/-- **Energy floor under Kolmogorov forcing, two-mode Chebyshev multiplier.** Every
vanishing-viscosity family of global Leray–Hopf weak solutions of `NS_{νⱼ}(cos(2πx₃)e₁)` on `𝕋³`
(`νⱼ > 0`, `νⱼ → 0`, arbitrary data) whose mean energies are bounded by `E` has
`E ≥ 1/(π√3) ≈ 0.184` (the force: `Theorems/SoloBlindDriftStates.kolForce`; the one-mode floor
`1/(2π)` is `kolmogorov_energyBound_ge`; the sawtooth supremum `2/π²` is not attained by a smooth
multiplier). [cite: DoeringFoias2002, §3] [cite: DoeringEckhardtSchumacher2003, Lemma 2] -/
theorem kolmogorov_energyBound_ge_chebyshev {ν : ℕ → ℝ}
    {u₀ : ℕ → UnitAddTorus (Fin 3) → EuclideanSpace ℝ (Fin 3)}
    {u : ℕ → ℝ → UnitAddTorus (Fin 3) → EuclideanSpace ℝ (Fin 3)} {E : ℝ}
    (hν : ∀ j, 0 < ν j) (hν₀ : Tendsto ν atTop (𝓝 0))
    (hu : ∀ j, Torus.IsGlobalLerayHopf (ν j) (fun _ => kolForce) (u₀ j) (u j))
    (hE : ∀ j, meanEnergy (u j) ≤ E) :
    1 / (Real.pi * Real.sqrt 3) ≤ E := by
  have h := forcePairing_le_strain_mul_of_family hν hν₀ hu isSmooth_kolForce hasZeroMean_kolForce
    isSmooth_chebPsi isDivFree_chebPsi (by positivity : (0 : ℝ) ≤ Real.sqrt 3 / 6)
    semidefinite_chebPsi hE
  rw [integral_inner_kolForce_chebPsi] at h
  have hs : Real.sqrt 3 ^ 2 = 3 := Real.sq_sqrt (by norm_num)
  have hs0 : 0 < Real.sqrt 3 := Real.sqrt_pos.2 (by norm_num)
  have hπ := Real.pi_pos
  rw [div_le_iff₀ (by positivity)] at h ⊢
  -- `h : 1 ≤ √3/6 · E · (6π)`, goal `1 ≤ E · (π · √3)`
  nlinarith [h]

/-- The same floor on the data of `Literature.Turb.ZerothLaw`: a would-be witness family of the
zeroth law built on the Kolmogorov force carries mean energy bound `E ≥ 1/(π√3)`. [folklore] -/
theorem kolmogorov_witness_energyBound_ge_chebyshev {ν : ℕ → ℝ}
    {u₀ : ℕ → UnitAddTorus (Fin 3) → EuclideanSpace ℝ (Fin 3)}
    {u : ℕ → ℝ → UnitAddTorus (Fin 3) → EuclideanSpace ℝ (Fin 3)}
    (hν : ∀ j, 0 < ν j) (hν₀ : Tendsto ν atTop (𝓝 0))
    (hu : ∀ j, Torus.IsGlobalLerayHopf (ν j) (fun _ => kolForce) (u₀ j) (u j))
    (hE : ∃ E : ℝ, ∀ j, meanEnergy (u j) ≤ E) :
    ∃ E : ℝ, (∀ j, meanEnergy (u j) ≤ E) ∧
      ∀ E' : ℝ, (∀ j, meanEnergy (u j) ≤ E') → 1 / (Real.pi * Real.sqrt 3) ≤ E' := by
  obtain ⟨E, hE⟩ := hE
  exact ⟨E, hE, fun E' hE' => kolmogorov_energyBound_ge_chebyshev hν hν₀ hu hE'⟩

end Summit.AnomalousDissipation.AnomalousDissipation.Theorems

━━━━━━━━

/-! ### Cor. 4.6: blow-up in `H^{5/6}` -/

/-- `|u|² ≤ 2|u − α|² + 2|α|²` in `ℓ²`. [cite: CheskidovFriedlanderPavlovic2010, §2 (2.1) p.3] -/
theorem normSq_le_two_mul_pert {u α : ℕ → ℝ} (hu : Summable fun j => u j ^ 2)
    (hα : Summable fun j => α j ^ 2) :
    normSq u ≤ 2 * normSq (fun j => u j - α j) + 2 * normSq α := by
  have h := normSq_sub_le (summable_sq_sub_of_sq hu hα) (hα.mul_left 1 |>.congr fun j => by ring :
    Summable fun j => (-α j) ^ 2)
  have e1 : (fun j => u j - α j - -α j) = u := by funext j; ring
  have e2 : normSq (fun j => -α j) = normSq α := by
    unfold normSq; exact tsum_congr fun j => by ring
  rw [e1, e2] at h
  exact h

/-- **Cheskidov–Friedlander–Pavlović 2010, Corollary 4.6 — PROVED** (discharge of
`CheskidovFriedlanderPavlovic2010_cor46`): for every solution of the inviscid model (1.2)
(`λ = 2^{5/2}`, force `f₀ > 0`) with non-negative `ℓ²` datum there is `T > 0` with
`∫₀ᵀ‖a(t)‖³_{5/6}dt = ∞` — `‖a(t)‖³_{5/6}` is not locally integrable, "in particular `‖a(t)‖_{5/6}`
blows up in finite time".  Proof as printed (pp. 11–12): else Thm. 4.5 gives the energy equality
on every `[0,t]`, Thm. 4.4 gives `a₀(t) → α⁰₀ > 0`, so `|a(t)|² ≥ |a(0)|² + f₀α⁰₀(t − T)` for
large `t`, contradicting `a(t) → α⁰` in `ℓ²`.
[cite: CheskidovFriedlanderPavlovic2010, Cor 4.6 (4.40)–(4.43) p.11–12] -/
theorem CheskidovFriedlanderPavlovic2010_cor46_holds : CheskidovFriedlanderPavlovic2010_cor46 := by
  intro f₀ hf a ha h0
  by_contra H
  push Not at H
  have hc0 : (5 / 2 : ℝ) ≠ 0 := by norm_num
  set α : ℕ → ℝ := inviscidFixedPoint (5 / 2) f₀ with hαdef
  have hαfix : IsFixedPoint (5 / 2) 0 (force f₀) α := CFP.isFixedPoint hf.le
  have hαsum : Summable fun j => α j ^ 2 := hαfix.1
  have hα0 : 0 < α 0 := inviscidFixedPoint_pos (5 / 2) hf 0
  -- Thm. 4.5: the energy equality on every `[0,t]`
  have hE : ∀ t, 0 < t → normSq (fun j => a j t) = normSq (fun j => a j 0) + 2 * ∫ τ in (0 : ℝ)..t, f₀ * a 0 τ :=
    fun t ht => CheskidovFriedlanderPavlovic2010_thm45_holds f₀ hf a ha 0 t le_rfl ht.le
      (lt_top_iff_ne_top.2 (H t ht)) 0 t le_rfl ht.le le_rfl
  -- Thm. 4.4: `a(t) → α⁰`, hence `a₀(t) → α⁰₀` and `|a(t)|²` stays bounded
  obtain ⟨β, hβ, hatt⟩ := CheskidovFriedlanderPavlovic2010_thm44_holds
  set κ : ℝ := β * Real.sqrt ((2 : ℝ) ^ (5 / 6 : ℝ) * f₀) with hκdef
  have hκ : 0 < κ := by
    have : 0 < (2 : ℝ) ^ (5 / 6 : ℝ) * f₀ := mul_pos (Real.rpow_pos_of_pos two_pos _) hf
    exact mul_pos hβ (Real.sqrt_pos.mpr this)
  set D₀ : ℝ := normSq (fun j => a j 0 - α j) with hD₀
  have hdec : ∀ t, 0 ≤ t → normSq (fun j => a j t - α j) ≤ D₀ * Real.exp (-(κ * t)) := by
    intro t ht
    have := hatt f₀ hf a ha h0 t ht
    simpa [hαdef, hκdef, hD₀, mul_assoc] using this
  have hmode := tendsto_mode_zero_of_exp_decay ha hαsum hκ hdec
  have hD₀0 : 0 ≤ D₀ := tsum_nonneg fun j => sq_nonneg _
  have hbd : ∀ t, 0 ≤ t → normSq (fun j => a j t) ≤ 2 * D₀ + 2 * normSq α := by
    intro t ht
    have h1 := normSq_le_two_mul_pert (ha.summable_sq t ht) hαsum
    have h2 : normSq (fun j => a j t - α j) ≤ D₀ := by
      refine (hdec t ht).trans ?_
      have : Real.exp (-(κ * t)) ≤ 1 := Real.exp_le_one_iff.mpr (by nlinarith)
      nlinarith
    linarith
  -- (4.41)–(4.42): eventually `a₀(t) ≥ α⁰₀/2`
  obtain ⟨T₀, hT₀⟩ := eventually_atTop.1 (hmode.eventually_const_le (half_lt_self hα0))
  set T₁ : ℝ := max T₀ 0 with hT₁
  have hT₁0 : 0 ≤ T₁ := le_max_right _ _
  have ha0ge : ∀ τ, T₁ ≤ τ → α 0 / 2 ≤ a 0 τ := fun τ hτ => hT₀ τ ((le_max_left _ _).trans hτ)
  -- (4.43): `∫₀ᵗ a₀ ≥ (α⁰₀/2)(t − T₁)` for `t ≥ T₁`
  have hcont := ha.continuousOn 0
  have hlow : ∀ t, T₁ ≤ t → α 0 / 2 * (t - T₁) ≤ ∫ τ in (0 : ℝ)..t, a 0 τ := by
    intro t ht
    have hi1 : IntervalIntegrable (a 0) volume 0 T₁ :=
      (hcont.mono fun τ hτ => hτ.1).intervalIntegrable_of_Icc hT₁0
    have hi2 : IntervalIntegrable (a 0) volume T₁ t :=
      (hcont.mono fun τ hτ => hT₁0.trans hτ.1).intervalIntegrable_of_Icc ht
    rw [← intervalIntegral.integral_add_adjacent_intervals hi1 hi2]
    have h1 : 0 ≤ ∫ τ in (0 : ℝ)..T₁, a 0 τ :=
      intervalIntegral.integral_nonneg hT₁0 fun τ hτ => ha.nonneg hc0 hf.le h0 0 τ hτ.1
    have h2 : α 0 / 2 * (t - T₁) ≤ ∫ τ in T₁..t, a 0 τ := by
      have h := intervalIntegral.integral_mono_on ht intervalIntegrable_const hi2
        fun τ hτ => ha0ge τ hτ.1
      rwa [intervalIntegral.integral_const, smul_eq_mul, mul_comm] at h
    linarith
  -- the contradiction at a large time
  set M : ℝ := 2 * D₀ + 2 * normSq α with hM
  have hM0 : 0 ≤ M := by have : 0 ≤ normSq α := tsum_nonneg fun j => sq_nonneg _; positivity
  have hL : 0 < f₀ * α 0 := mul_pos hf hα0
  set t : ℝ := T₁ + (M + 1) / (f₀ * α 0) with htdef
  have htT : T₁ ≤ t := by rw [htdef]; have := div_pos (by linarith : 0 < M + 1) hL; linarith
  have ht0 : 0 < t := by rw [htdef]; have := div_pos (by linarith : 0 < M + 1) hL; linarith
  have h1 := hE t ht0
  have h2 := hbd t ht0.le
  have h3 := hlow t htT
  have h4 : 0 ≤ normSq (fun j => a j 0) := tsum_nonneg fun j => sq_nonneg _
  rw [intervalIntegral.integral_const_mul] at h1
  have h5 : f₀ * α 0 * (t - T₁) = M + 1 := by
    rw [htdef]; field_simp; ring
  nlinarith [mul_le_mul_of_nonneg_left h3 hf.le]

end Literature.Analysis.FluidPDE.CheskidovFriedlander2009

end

━━━━━━━━

#### INSTRUCTIONS TO FOLLOW:
Copy each line of the entries that includes the word "hαsum".

#### RESPONSE FOR THIS EXERCISE:
  have hαsum : Summable fun j => α j ^ 2 := hαfix.1
  have hmode := tendsto_mode_zero_of_exp_decay ha hαsum hκ hdec
    have h1 := normSq_le_two_mul_pert (ha.summable_sq t ht) hαsum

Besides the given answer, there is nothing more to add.